[Extracted information]
/-!
# `BalabanImbrieJaffe1984to88.BIJ88WalkIneq312NonVacuity` — T. Bałaban, J. Imbrie, A. Jaffe, *Effective action and
cluster properties of the abelian Higgs model*, Commun. Math. Phys. **114** (1988) 257–315 [BalabanImbrieJaffe1988],
§5.14 p. 312 [PDF 56] — **KERNEL NON-VACUITY CERTIFICATE FOR `ineq312_remainder` / `ineq312_remainder_bdry`**
(p25 gen 19; the referee's usual condition, R-g51-1 precedent; owner r16 v2.278/v2.281; v1.1 docfix: the two toy theorems'
tags name the unnumbered estimate preceding (5.14.5), as the head's; v1.2 APPEND-ONLY §3: a less degenerate toy —
genuine observable, true covariance as the local piece, the moment letter instantiated; §1–§2 untouched): every binder of
`BIJ88WalkIneq312RemainderBdry.ineq312_remainder_bdry` (hence of `BIJ88WalkIneq312Remainder.ineq312_remainder`) is
inhabited on a TOY instance and every hypothesis is discharged by the kernel — one lattice site (`α = I = Unit`,
`W = {()}`, `Δ = 1`, `ℱ = 0`, so `prec = 1 ≻ 0` and the §5.13 law is the standard Gaussian), one observable with one
(zero) leg (`κ = Unit`, `obs () = [0]`), no vertices (`ι = Fin 0`), one covariance piece `Cov () = 0` (local,
`trig = false`), the constant cutoff `χ ≡ 1`, directions `Dir = {0}`, currency `B_ℓ = θ = θ_v = θ_w = η_χ = 1`,
`ρ₀ = N₀ = 0`, `K_χ = Λ = 1`, `M = 1`, no boundary observables (`bdry = ∅`).  The expectation hypothesis `hE` is
discharged for EVERY term of the expansion without unfolding it: pending legs stay in `Dir = {0}` (`expand_pend_dir`,
from gen 18's `run_pend_dir`), so the leg monomial is the constant `1` or `0`, and a `χ′`-direction kills the term
(`(Π_{z::D}∂)1 = 0`).  The certificate says nothing about print beyond consistency of the hypotheses.

statement-level skeleton of published theorems with citation tags; proofs where landed; nothing here is a claim
about the Yang–Mills mass gap

CITATION HEADER (lean-in-tree rule).  lit-balaban cell (HOME `run/shared/lean/pub/lit-balaban/`), Phase 2, seat p25
gen 19; row **C2.Claim@312** of `HOME/lit-balaban-r16/ROWS-C2-part2.md` (owner r16, referee ref-5) — support file for
the head question (non-vacuity of the inhabited leaf).  USED BY NAME: `BIJ88WalkIneq312RemainderBdry.ineq312_remainder_bdry`,
`BIJ88WalkIneq312Remainder.ineq312_remainder`, `BIJ88WalkWeights312.run_pend_dir`, `BIJ88WalkRunEnv311.{run_done_le,
run_rest_subset}`, `BIJ88DirichletForms305.interpForm_posDef`, `BIJ88SlotMomentsGauss308.isProbabilityMeasure_fieldLaw`,
`BIJ88WickDerivatives305.{dlist, dlist_zero}`, `BIJ88VertexIbp311.{vexp, vpoly}`.

## What is proved (0 `sorry`, standard axioms, no new `Prop` facts; theorems only)

* §1 `expand_pend_dir` (pending legs of blocks and remainder components stay in `Dir`), `dlist_cons_const`.
* §2 the toy: `toy_prec_posDef`, `toy_hE`, **`ineq312_remainder_toy`**, **`ineq312_remainder_bdry_toy`**.
* §3 (v1.2, append-only) a LESS DEGENERATE toy: the genuine one-site observable `Φ(e) = φ(site)` (leg `e = 1 ≠ 0`), the
  TRUE covariance as the single local piece (`Cov () = 1 = prec⁻¹`), `Dir = {e}`, `B_ℓ = #sites`, `bdry =` everything,
  and the moment letter `Λ_O` INSTANTIATED as the sum of the absolute expectations over the (finite) expansion:
  `toy2_hE`, **`ineq312_remainder_bdry_toy2`** (owner r16 v2.281/v2.289: "less-degenerate toy optional").
HONEST SCOPE: a consistency certificate on a degenerate one-site instance; nothing of print is modelled by the toy.
NOT summit progress; NOT continuum; NOT Clay.  Imports `BIJ88WalkIneq312RemainderBdry`; modifies nothing.
-/

noncomputable section

namespace Literature.MathematicalPhysics.QuantumFieldTheory.BalabanImbrieJaffe1984to88.BIJ88WalkIneq312NonVacuity

open Classical MeasureTheory Matrix Finset
open scoped BigOperators
open Literature.MathematicalPhysics.QuantumFieldTheory.Balaban1983to89
open B2Eq228Conditioning (weight source)
open BIJ88PolymerRep5134 (corner corner_apply)
open BIJ88PolymerRep5134Gauss (prec src)
open BIJ88DirichletForms305 (interpForm_posDef)
open BIJ88SlotMomentsGauss308 (fieldLaw isProbabilityMeasure_fieldLaw)
open BIJ88VertexIbp311 (vexp vpoly)
open BIJ88WickDerivatives305 (dlist dlist_nil dlist_cons dlist_zero)
open BIJ88VertexComponents311 (maxArity)
open BIJ88LabelledRun311 (mem_mbind)
open BIJ88WalkRun311 BIJ88WalkRunEnv311 BIJ88WalkExpansion311 BIJ88WalkWeights312 BIJ88WalkRemainderActivity312
  BIJ88WalkIneq312Remainder BIJ88WalkIneq312RemainderBdry

/-! ## §1  Two bookkeeping lemmas -/

section Support

variable {S : Type} [Fintype S] {ι : Type} [Fintype ι] {κ : Type} [LinearOrder κ] {P : Type} [Fintype P]
variable {Cov : P → Matrix S S ℝ} {trig : P → Bool} {f : S → ℝ} {c : ι → ℝ} {legs : ι → List (S → ℝ)}
  {obs : κ → List (S → ℝ)} {M : ℕ}

/-- **Pending legs stay in `Dir`**: if the legs of every observable and of every vertex lie in `Dir`, so do the pending
legs of every block and of every set-aside component of every term of `expand` (from an environment whose set-aside
components have pending legs in `Dir`). [cite: BalabanImbrieJaffe1988, §5.14 p.311] -/
theorem expand_pend_dir {Dir : Set (S → ℝ)} (hobs : ∀ j, ∀ w ∈ obs j, w ∈ Dir) (hlegs : ∀ m, ∀ w ∈ legs m, w ∈ Dir) :
    ∀ (n : ℕ) (done : Multiset (WGrp S κ ι P)) (rest : Finset κ), rest.card < n →
      (∀ h ∈ done, ∀ w ∈ h.pend, w ∈ Dir) → ∀ t ∈ expand Cov trig f c legs obs M done rest,
        ∀ X ∈ t.consts + t.groups, ∀ w ∈ X.pend, w ∈ Dir
  | 0, _, _, hn => fun _ _ _ => absurd hn (Nat.not_lt_zero _)
  | n + 1, done, rest, hn => by
    intro hd t ht
    by_cases h : rest.Nonempty
    · rw [expand_of_nonempty Cov trig f c legs obs M h, mem_mbind] at ht
      obtain ⟨o, ho, ht⟩ := ht
      have hcard : o.rest.card < n := lt_of_lt_of_le (lt_of_le_of_lt (Finset.card_le_card (run_rest_subset _ _ _ o ho))
        (Finset.card_erase_lt_of_mem (rest.min'_mem h))) (Nat.lt_succ_iff.1 hn)
      have hdo : ∀ h ∈ o.done, ∀ w ∈ h.pend, w ∈ Dir :=
        fun h hh => hd h (Multiset.mem_of_le (run_done_le _ _ _ o ho) hh)
      have hg : ∀ w ∈ o.g.pend, w ∈ Dir :=
        run_pend_dir (Cov := Cov) (trig := trig) (f := f) (c := c) (M := M) hobs hlegs _ _ _ o ho
          (by simpa [pristine] using hobs (rest.min' h)) hd
      split_ifs at ht with hc
      · rw [Multiset.mem_map] at ht
        obtain ⟨t', ht', rfl⟩ := ht
        have IH := expand_pend_dir hobs hlegs n o.done o.rest hcard hdo t' ht'
        intro X hX
        simp only [WTerm.addConst_consts, WTerm.addConst_groups, oact_consts, oact_groups, Multiset.cons_add,
          Multiset.mem_cons] at hX
        rcases hX with rfl | hX
        · exact hg
        · exact IH X hX
      · rw [Multiset.mem_map] at ht
        obtain ⟨t', ht', rfl⟩ := ht
        have hdo' : ∀ h ∈ o.g ::ₘ o.done, ∀ w ∈ h.pend, w ∈ Dir := fun h hh => by
          rcases Multiset.mem_cons.1 hh with rfl | hh
          · exact hg
          · exact hdo h hh
        have IH := expand_pend_dir hobs hlegs n _ o.rest hcard hdo' t' ht'
        simpa only [oact_consts, oact_groups] using IH
    · rw [expand_of_not_nonempty Cov trig f c legs obs M h, Multiset.mem_singleton] at ht
      subst ht
      intro X hX
      rw [zero_add] at hX
      exact hd X hX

[Try it] Every line in the material above that has the word "about" should be copied.

[Answer section]
(`(Π_{z::D}∂)1 = 0`).  The certificate says nothing about print beyond consistency of the hypotheses.
about the Yang–Mills mass gap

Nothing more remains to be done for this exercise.